Task material:

import Summits.ResolutionOfSingularities.ResolutionOfSingularities.Theorems.PurelyInseparableDim4UnitClassCone
import Mathlib.LinearAlgebra.Matrix.NonsingularInverse
import HarnessLib
import HarnessLib.Audit.Tags

/-!
# Purely inseparable four-folds — `e_G` THROUGH A RE-PRESENTATION WITH INVERTIBLE TANGENT: a linear substitution transports
# the polar kernel (cell `res-dim4-pi`, K2(p) lane, slice B, brick «UnitClassOrder» part 2/2, FILE C)

[OURS · counted 0 · cell `res-dim4-pi` · K2(p) lane (holder res-dim4-p-12, scope word 2026-08-29T04:43:23Z) · seat
res-dim4-p-7 g4 · consumer res-dim4-typ-1 g3 (K24b-R1 window skeleton, `stub_eG_transfer`: «ℛ² binders, invertible tangent,
`x^r ∣` both, `ord₀` both ⊢ `finrank (resVertex B) = finrank (resVertex A)`», 2026-08-29T05:04:01Z).]  Nothing here proves
K2(p)/K2(5), `NoIsolatedTrap p p`, or resolution of singularities in dimension ≥ 4 / characteristic `p`.  AI kernel work,
weaker than expert review.

Over FILE B (`…UnitClassCone`: `resForm_of_slotUnit_rel` — `resForm B = c · J(resForm A)` for the canonical jet `J` of the
slot-unit class) the missing step is pure linear algebra: for the linear substitution `J_N k := Σ_l N k l · x_l` of a matrix
`N` with `IsUnit N.det`,
* §1 `aeval_linSubst_comp` (`J_{N′} ∘ J_N = J_{N N′}` on letters), **`aeval_linSubst_injective`** (inverse substitution from
  `N⁻¹`);
* §2 the CHAIN RULE `pderiv_aeval_linSubst` (Literature `JacobianCriterion.pderiv_aeval`, `FrameChange.pderiv_linear`) and **`polarMap_aeval_linSubst`**:
  `polarMap (J_N g) v = J_N (polarMap g (N *ᵥ v))`; hence **`additiveSubspace_aeval_linSubst`**:
  `A(J_N g) = A(g).comap (toLin' N)` and **`finrank_additiveSubspace_aeval_linSubst`**: `finrank A(J_N g) = finrank A(g)`;
  `additiveSubspace_C_mul` (`A(c·g) = A(g)`, `c ≠ 0`);
* §3 **`finrank_resVertex_eq_of_slotUnit_rel`** = typ-1's stub: through the slot-unit class `ℛ²` with invertible tangent
  (`hdet : IsUnit (Matrix.det (Matrix.of fun k i => coeff_{e_i}(θ k)))`, res-dim4-typ-1 g3's `isUnit_det_slotUnitClass₂`),
  boundary on the slots and `B.r = A.r♯`: `finrank K (resVertex B) = finrank K (resVertex A)` — `d`- and `p`-generic, no
  power-cone hypothesis (`additiveSubspace` is the polar kernel by definition); **`finrank_resVertex_eq_of_slotUnit_rel₂`** =
  the same in typ-1's named-slot binders (`la mu | u f`, ledgers `x_{πla}x_{πmu}` / `x_la x_mu`).
[cite: CossartJannsenSaito2020, Def. 2.18] [cite: Humphreys1990, §3.10 (chain rule)] [folklore]
bears_on: LADDER-RESOLUTION:D157-DOOR2 (res-dim4-pi · K2(p) · slice B · UnitClassOrder C).  Supports
stmt-ResolutionOfSingularities-16155 (helper).
-/

set_option linter.dupNamespace false -- mandated namespace of this single-conjunct summit

noncomputable section

namespace Summit.ResolutionOfSingularities.ResolutionOfSingularities.Theorems.PIDim4

namespace SwapNorm

open MvPolynomial Finset
open Literature.AlgebraicGeometry.Resolution
open Literature.AlgebraicGeometry.Resolution.CentreBlowup
open Literature.AlgebraicGeometry.Resolution.Hauser2010
open Literature.AlgebraicGeometry.Resolution.HauserPerlega2019
open PointBlowup (polarMap additiveSubspace)

variable {K : Type} [Field K]

/-! ## §1 Linear substitutions: composition and injectivity -/

/-- A linear substitution on a letter: `J_N(x_k) = Σ_l N k l · x_l`. [folklore] -/
theorem aeval_linSubst_X (N : Matrix (Fin 4) (Fin 4) K) (k : Fin 4) :
    aeval (fun k => ∑ l, C (N k l) * X l) (X k : MvPolynomial (Fin 4) K) = ∑ l, C (N k l) * X l := aeval_X _ k

/-- **Composition of linear substitutions on letters**: `J_{N′}(J_N(x_k)) = J_{N N′}(x_k)`. [folklore] -/
theorem aeval_linSubst_comp (N N' : Matrix (Fin 4) (Fin 4) K) (k : Fin 4) :
    aeval (fun k => ∑ l, C (N' k l) * X l) (∑ l, C (N k l) * X l : MvPolynomial (Fin 4) K) =
      ∑ m, C ((N * N') k m) * X m := by
  rw [map_sum]
  simp only [map_mul, aeval_C, algebraMap_eq, aeval_X, mul_sum]
  rw [Finset.sum_comm]
  refine Finset.sum_congr rfl fun m _ => ?_
  rw [Matrix.mul_apply, map_sum, sum_mul]
  refine Finset.sum_congr rfl fun l _ => ?_
  rw [map_mul]; ring

/-- **A linear substitution with invertible matrix is injective** (its inverse is the substitution of `N⁻¹`). [folklore] -/
theorem aeval_linSubst_injective {N : Matrix (Fin 4) (Fin 4) K} (hN : IsUnit N.det) :
    Function.Injective (aeval (fun k => ∑ l, C (N k l) * X l) :
      MvPolynomial (Fin 4) K → MvPolynomial (Fin 4) K) := by
  have hcomp : (aeval (fun k => ∑ l, C (N⁻¹ k l) * X l)).comp (aeval (fun k => ∑ l, C (N k l) * X l)) =
      AlgHom.id K (MvPolynomial (Fin 4) K) := by
    refine MvPolynomial.algHom_ext fun k => ?_
    rw [AlgHom.comp_apply, AlgHom.id_apply, aeval_X, aeval_linSubst_comp, Matrix.mul_nonsing_inv N hN,
      Finset.sum_eq_single k (fun m _ hmk => by rw [Matrix.one_apply_ne (Ne.symm hmk), C_0, zero_mul])
        (fun h => absurd (mem_univ k) h), Matrix.one_apply_eq, C_1, one_mul]
  intro P Q h
  have := congrArg (aeval (fun k => ∑ l, C (N⁻¹ k l) * X l)) h
  rwa [← AlgHom.comp_apply, ← AlgHom.comp_apply, hcomp, AlgHom.id_apply, AlgHom.id_apply] at this

/-! ## §2 The polar kernel under a linear substitution -/

/-! `∂_i J_N(x_k) = N k i` is res-dim4-p-11's `FrameChange.pderiv_linear (N k) i` (`…TschirnhausCone`), imported. -/

/-- **Chain rule for a linear substitution**: `∂_i (J_N g) = Σ_k N k i · J_N(∂_k g)`.
[cite: Humphreys1990, §3.10 (chain rule)] [folklore] -/
theorem pderiv_aeval_linSubst (N : Matrix (Fin 4) (Fin 4) K) (g : MvPolynomial (Fin 4) K) (i : Fin 4) :
    pderiv i (aeval (fun k => ∑ l, C (N k l) * X l) g) =
      ∑ k, C (N k i) * aeval (fun k => ∑ l, C (N k l) * X l) (pderiv k g) := by
  classical
  rw [Literature.Algebra.Polynomial.JacobianCriterion.pderiv_aeval]
  refine Finset.sum_congr rfl fun k _ => ?_
  rw [FrameChange.pderiv_linear (N k) i, mul_comm]

/-- **The polar map through a linear substitution**: `polarMap (J_N g) v = J_N (polarMap g (N *ᵥ v))`. [folklore] -/
theorem polarMap_aeval_linSubst (N : Matrix (Fin 4) (Fin 4) K) (g : MvPolynomial (Fin 4) K) (v : Fin 4 → K) :
    polarMap (aeval (fun k => ∑ l, C (N k l) * X l) g) v =
      aeval (fun k => ∑ l, C (N k l) * X l) (polarMap g (N.mulVec v)) := by
  classical
  rw [NarrowApolarity.polarMap_apply, NarrowApolarity.polarMap_apply, map_sum]
  simp_rw [pderiv_aeval_linSubst, smul_sum, Matrix.mulVec, dotProduct]
  rw [Finset.sum_comm]
  refine Finset.sum_congr rfl fun k _ => ?_
  rw [map_smul, sum_smul]
  refine Finset.sum_congr rfl fun i _ => ?_
  rw [smul_eq_C_mul, smul_eq_C_mul, map_mul]
  ring

/-- **THE POLAR KERNEL UNDER A LINEAR SUBSTITUTION**: for `IsUnit N.det`,
`A(J_N g) = A(g).comap (toLin' N)` (`v ∈ A(J_N g) ⟺ N *ᵥ v ∈ A(g)`). [cite: CossartJannsenSaito2020, Def. 2.18] [folklore] -/
theorem additiveSubspace_aeval_linSubst {N : Matrix (Fin 4) (Fin 4) K} (hN : IsUnit N.det) (g : MvPolynomial (Fin 4) K) :
    additiveSubspace (aeval (fun k => ∑ l, C (N k l) * X l) g) = (additiveSubspace g).comap (Matrix.toLin' N) := by
  ext v
  unfold PointBlowup.additiveSubspace
  rw [Submodule.mem_comap, LinearMap.mem_ker, LinearMap.mem_ker, Matrix.toLin'_apply, polarMap_aeval_linSubst,
    ← map_zero (aeval (fun k => ∑ l, C (N k l) * X l) : MvPolynomial (Fin 4) K →ₐ[K] MvPolynomial (Fin 4) K)]
  exact (aeval_linSubst_injective hN).eq_iff

/-- **`finrank A(J_N g) = finrank A(g)`** for `IsUnit N.det`. [cite: CossartJannsenSaito2020, Def. 2.18] [folklore] -/
theorem finrank_additiveSubspace_aeval_linSubst {N : Matrix (Fin 4) (Fin 4) K} (hN : IsUnit N.det)
    (g : MvPolynomial (Fin 4) K) :
    Module.finrank K (additiveSubspace (aeval (fun k => ∑ l, C (N k l) * X l) g)) =
      Module.finrank K (additiveSubspace g) := by
  have hNu : IsUnit N := (Matrix.isUnit_iff_isUnit_det N).mpr hN
  have hbij : Function.Bijective (Matrix.toLin' N) :=
    ⟨fun v w h => Matrix.mulVec_injective_iff_isUnit.mpr hNu (by simpa [Matrix.toLin'_apply] using h),
     fun w => by
      obtain ⟨v, hv⟩ := Matrix.mulVec_surjective_iff_isUnit.mpr hNu w
      exact ⟨v, by rw [Matrix.toLin'_apply]; exact hv⟩⟩
  set e : (Fin 4 → K) ≃ₗ[K] (Fin 4 → K) := LinearEquiv.ofBijective (Matrix.toLin' N) hbij with he
  rw [additiveSubspace_aeval_linSubst hN,
    show (additiveSubspace g).comap (Matrix.toLin' N) = (additiveSubspace g).comap (e : (Fin 4 → K) →ₗ[K] (Fin 4 → K))
      from rfl, Submodule.comap_equiv_eq_map_symm, LinearEquiv.finrank_map_eq]

/-- Scaling by a non-zero constant does not change the polar kernel. [folklore] -/
theorem additiveSubspace_C_mul {c : K} (hc : c ≠ 0) (g : MvPolynomial (Fin 4) K) :
    additiveSubspace (C c * g) = additiveSubspace g := by
  classical
  ext v
  unfold PointBlowup.additiveSubspace
  rw [LinearMap.mem_ker, LinearMap.mem_ker, NarrowApolarity.polarMap_apply, NarrowApolarity.polarMap_apply]
  have h : ∑ i, v i • pderiv i (C c * g) = C c * ∑ i, v i • pderiv i g := by
    rw [mul_sum]
    refine Finset.sum_congr rfl fun i _ => ?_
    rw [pderiv_C_mul, smul_eq_C_mul, smul_eq_C_mul]; ring
  rw [h, mul_eq_zero, C_eq_zero, or_iff_right hc]

/-! ## §3 `e_G` through the slot-unit class `ℛ²` -/

section SlotUnit

variable (p : ℕ)
variable {π : Equiv.Perm (Fin 4)} {u f : Fin 4} {θ e : Fin 4 → MvPolynomial (Fin 4) K}

/-- **`e_G` THROUGH THE SLOT-UNIT CLASS WITH INVERTIBLE TANGENT** (res-dim4-typ-1 g3's `stub_eG_transfer`, generic):
`θ(x_{π i}) = x_i e_i` with units on the slots `i ∉ {u, f}`, `θ` origin-fixing, tangent matrix `N k i = coeff_{e_i}(θ(x_k))`
with `IsUnit N.det`; `B.F = clean_p(U^p · θ A.F) + E`, `E ∈ 𝔪₀ᴹ`, `U(0) ≠ 0`, `ord₀ A.F = o`, `p ∤ o`, `o < M`,
`x^{A.r} ∣ A.F` with `A.r` off `π u, π f`, `B.r = A.r♯` ⇒ `finrank K (resVertex B) = finrank K (resVertex A)` (and
`resForm B = c · J_N(resForm A)`, `c ≠ 0`, by FILE B). [OURS] [cite: CossartJannsenSaito2020, Def. 2.18] -/
theorem finrank_resVertex_eq_of_slotUnit_rel (hθi : ∀ i, i ≠ u → i ≠ f → θ (π i) = X i * e i)
    (he : ∀ i, i ≠ u → i ≠ f → constantCoeff (e i) ≠ 0) (hθ0 : ∀ k, constantCoeff (θ k) = 0)
    (hdet : IsUnit (Matrix.det (Matrix.of fun k i => coeff (Finsupp.single i 1) (θ k))))
    {U E : MvPolynomial (Fin 4) K} {A B : State K} (hU : constantCoeff U ≠ 0) {M o : ℕ} (hE : E ∈ originIdeal K ^ M)
    (hrel : B.F = deletePthPowers p (U ^ p * aeval θ A.F) + E) (ho : ordZero A.F = o) (hpo : ¬ p ∣ o) (hoM : o < M)
    (hrA : ∀ d ∈ A.F.support, A.r ≤ d) (hru : A.r (π u) = 0) (hrf : A.r (π f) = 0)
    (hrB : B.r = A.r.mapDomain π.symm) :
    Module.finrank K (ResCone.resVertex B) = Module.finrank K (ResCone.resVertex A) := by
  classical
  set N : Matrix (Fin 4) (Fin 4) K := Matrix.of fun k i => coeff (Finsupp.single i 1) (θ k) with hN
  have hJN : (fun k => ∑ l, C (coeff (Finsupp.single l 1) (θ k)) * X l) =
      (fun k => ∑ l, C (N k l) * X l : Fin 4 → MvPolynomial (Fin 4) K) := by
    funext k; rfl
  -- `J_N(in A.F) ≠ 0` by injectivity
  have hin0 : initialForm A.F ≠ 0 := by
    intro h0
    have h1 := Directrix.initialForm_eq_homogeneousComponent ho
    rw [h0] at h1
    obtain ⟨⟨d, hd, hdeg⟩, -⟩ := (ordZero_eq_nat_iff _ _).mp ho
    have h2 : coeff d (homogeneousComponent o A.F) = coeff d A.F := by rw [coeff_homogeneousComponent, if_pos hdeg]
    rw [← h1, coeff_zero] at h2
    exact hd h2.symm
  have hJ0 : aeval (fun k => ∑ l, C (coeff (Finsupp.single l 1) (θ k)) * X l) (initialForm A.F) ≠ 0 := by
    rw [hJN, ← map_zero (aeval (fun k => ∑ l, C (N k l) * X l) : MvPolynomial (Fin 4) K →ₐ[K] MvPolynomial (Fin 4) K)]
    exact fun h => hin0 (aeval_linSubst_injective hdet h)
  obtain ⟨c, hc, hres⟩ := resForm_of_slotUnit_rel p hθi he hθ0 hU hE hrel ho hpo hoM hJ0 hrA hru hrf hrB
  unfold ResCone.resVertex
  rw [hres, additiveSubspace_C_mul hc, hJN, finrank_additiveSubspace_aeval_linSubst hdet]


/-- Four pairwise distinct letters exhaust `Fin 4`: a letter off `u, f` is one of the two slots. [folklore] -/
theorem eq_slot_of_ne {la mu u f : Fin 4} (hlm : la ≠ mu) (hlu : la ≠ u) (hlf : la ≠ f) (hmu : mu ≠ u)
    (hmf : mu ≠ f) (huf : u ≠ f) {i : Fin 4} (hiu : i ≠ u) (hif : i ≠ f) : i = la ∨ i = mu := by
  by_contra h
  push Not at h
  have h1 := Fin.val_ne_of_ne hlm; have h2 := Fin.val_ne_of_ne hlu; have h3 := Fin.val_ne_of_ne hlf
  have h4 := Fin.val_ne_of_ne hmu; have h5 := Fin.val_ne_of_ne hmf; have h6 := Fin.val_ne_of_ne huf
  have h7 := Fin.val_ne_of_ne hiu; have h8 := Fin.val_ne_of_ne hif
  have h9 := Fin.val_ne_of_ne h.1; have h10 := Fin.val_ne_of_ne h.2
  have := la.isLt; have := mu.isLt; have := u.isLt; have := f.isLt; have := i.isLt
  omega

/-- **`e_G` THROUGH THE SLOT-UNIT CLASS — res-dim4-typ-1 g3's `stub_eG_transfer` binders** (named slots `la, mu`, free
letters `u, f`, ledgers `x_{πla} x_{πmu}` / `x_la x_mu`, order `o` prime to `p`, `o < M`; the 4×4 tangent `IsUnit` is
typ-1's `isUnit_det_slotUnitClass₂` applied to the free `2×2` block). [OURS] [cite: CossartJannsenSaito2020, Def. 2.18] -/
theorem finrank_resVertex_eq_of_slotUnit_rel₂ {la mu : Fin 4} (hlm : la ≠ mu) (hlu : la ≠ u) (hlf : la ≠ f)
    (hmu : mu ≠ u) (hmf : mu ≠ f) (huf : u ≠ f) {A B : State K} {U E : MvPolynomial (Fin 4) K} {M o : ℕ}
    (hθa : θ (π la) = X la * e la) (hθa' : θ (π mu) = X mu * e mu) (hea : constantCoeff (e la) ≠ 0)
    (hea' : constantCoeff (e mu) ≠ 0) (hu0 : constantCoeff (θ (π u)) = 0) (hf0 : constantCoeff (θ (π f)) = 0)
    (hdet : IsUnit (Matrix.det (Matrix.of fun k i => coeff (Finsupp.single i 1) (θ k))))
    (hU : constantCoeff U ≠ 0) (hE : E ∈ originIdeal K ^ M) (hrel : B.F = deletePthPowers p (U ^ p * aeval θ A.F) + E)
    (hrA : A.r = Finsupp.single (π la) 1 + Finsupp.single (π mu) 1) (hrB : B.r = Finsupp.single la 1 + Finsupp.single mu 1)
    (hdivA : ∀ d ∈ A.F.support, A.r ≤ d) (hoA : ordZero A.F = o) (hpo : ¬ p ∣ o) (hoM : o < M) :
    Module.finrank K (ResCone.resVertex B) = Module.finrank K (ResCone.resVertex A) := by
  have hslot := fun (i : Fin 4) (hiu : i ≠ u) (hif : i ≠ f) => eq_slot_of_ne hlm hlu hlf hmu hmf huf hiu hif
  have hθi : ∀ i, i ≠ u → i ≠ f → θ (π i) = X i * e i := fun i hiu hif => by
    rcases hslot i hiu hif with rfl | rfl
    · exact hθa
    · exact hθa'
  have he : ∀ i, i ≠ u → i ≠ f → constantCoeff (e i) ≠ 0 := fun i hiu hif => by
    rcases hslot i hiu hif with rfl | rfl
    · exact hea
    · exact hea'
  have hθ0 : ∀ k, constantCoeff (θ k) = 0 := fun k => by
    obtain ⟨i, rfl⟩ := π.surjective k
    by_cases hiu : i = u
    · subst hiu; exact hu0
    by_cases hif : i = f
    · subst hif; exact hf0
    rw [hθi i hiu hif, map_mul, constantCoeff_X, zero_mul]
  have hπu : π u ≠ π la ∧ π u ≠ π mu := ⟨fun h => hlu (π.injective h).symm, fun h => hmu (π.injective h).symm⟩
  have hπf : π f ≠ π la ∧ π f ≠ π mu := ⟨fun h => hlf (π.injective h).symm, fun h => hmf (π.injective h).symm⟩
  have hru : A.r (π u) = 0 := by
    rw [hrA, Finsupp.add_apply, Finsupp.single_eq_of_ne hπu.1, Finsupp.single_eq_of_ne hπu.2, add_zero]
  have hrf : A.r (π f) = 0 := by
    rw [hrA, Finsupp.add_apply, Finsupp.single_eq_of_ne hπf.1, Finsupp.single_eq_of_ne hπf.2, add_zero]
  have hrB' : B.r = A.r.mapDomain π.symm := by
    rw [hrA, hrB, Finsupp.mapDomain_add, Finsupp.mapDomain_single, Finsupp.mapDomain_single, Equiv.symm_apply_apply,
      Equiv.symm_apply_apply]
  exact finrank_resVertex_eq_of_slotUnit_rel p hθi he hθ0 hdet hU hE hrel hoA hpo hoM hdivA hru hrf hrB'

end SlotUnit

end SwapNorm

end Summit.ResolutionOfSingularities.ResolutionOfSingularities.Theorems.PIDim4

end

Task item:
For the string "namespace", go through the entries above and copy each line where it occurs.

Answer section:
set_option linter.dupNamespace false -- mandated namespace of this single-conjunct summit
namespace Summit.ResolutionOfSingularities.ResolutionOfSingularities.Theorems.PIDim4
namespace SwapNorm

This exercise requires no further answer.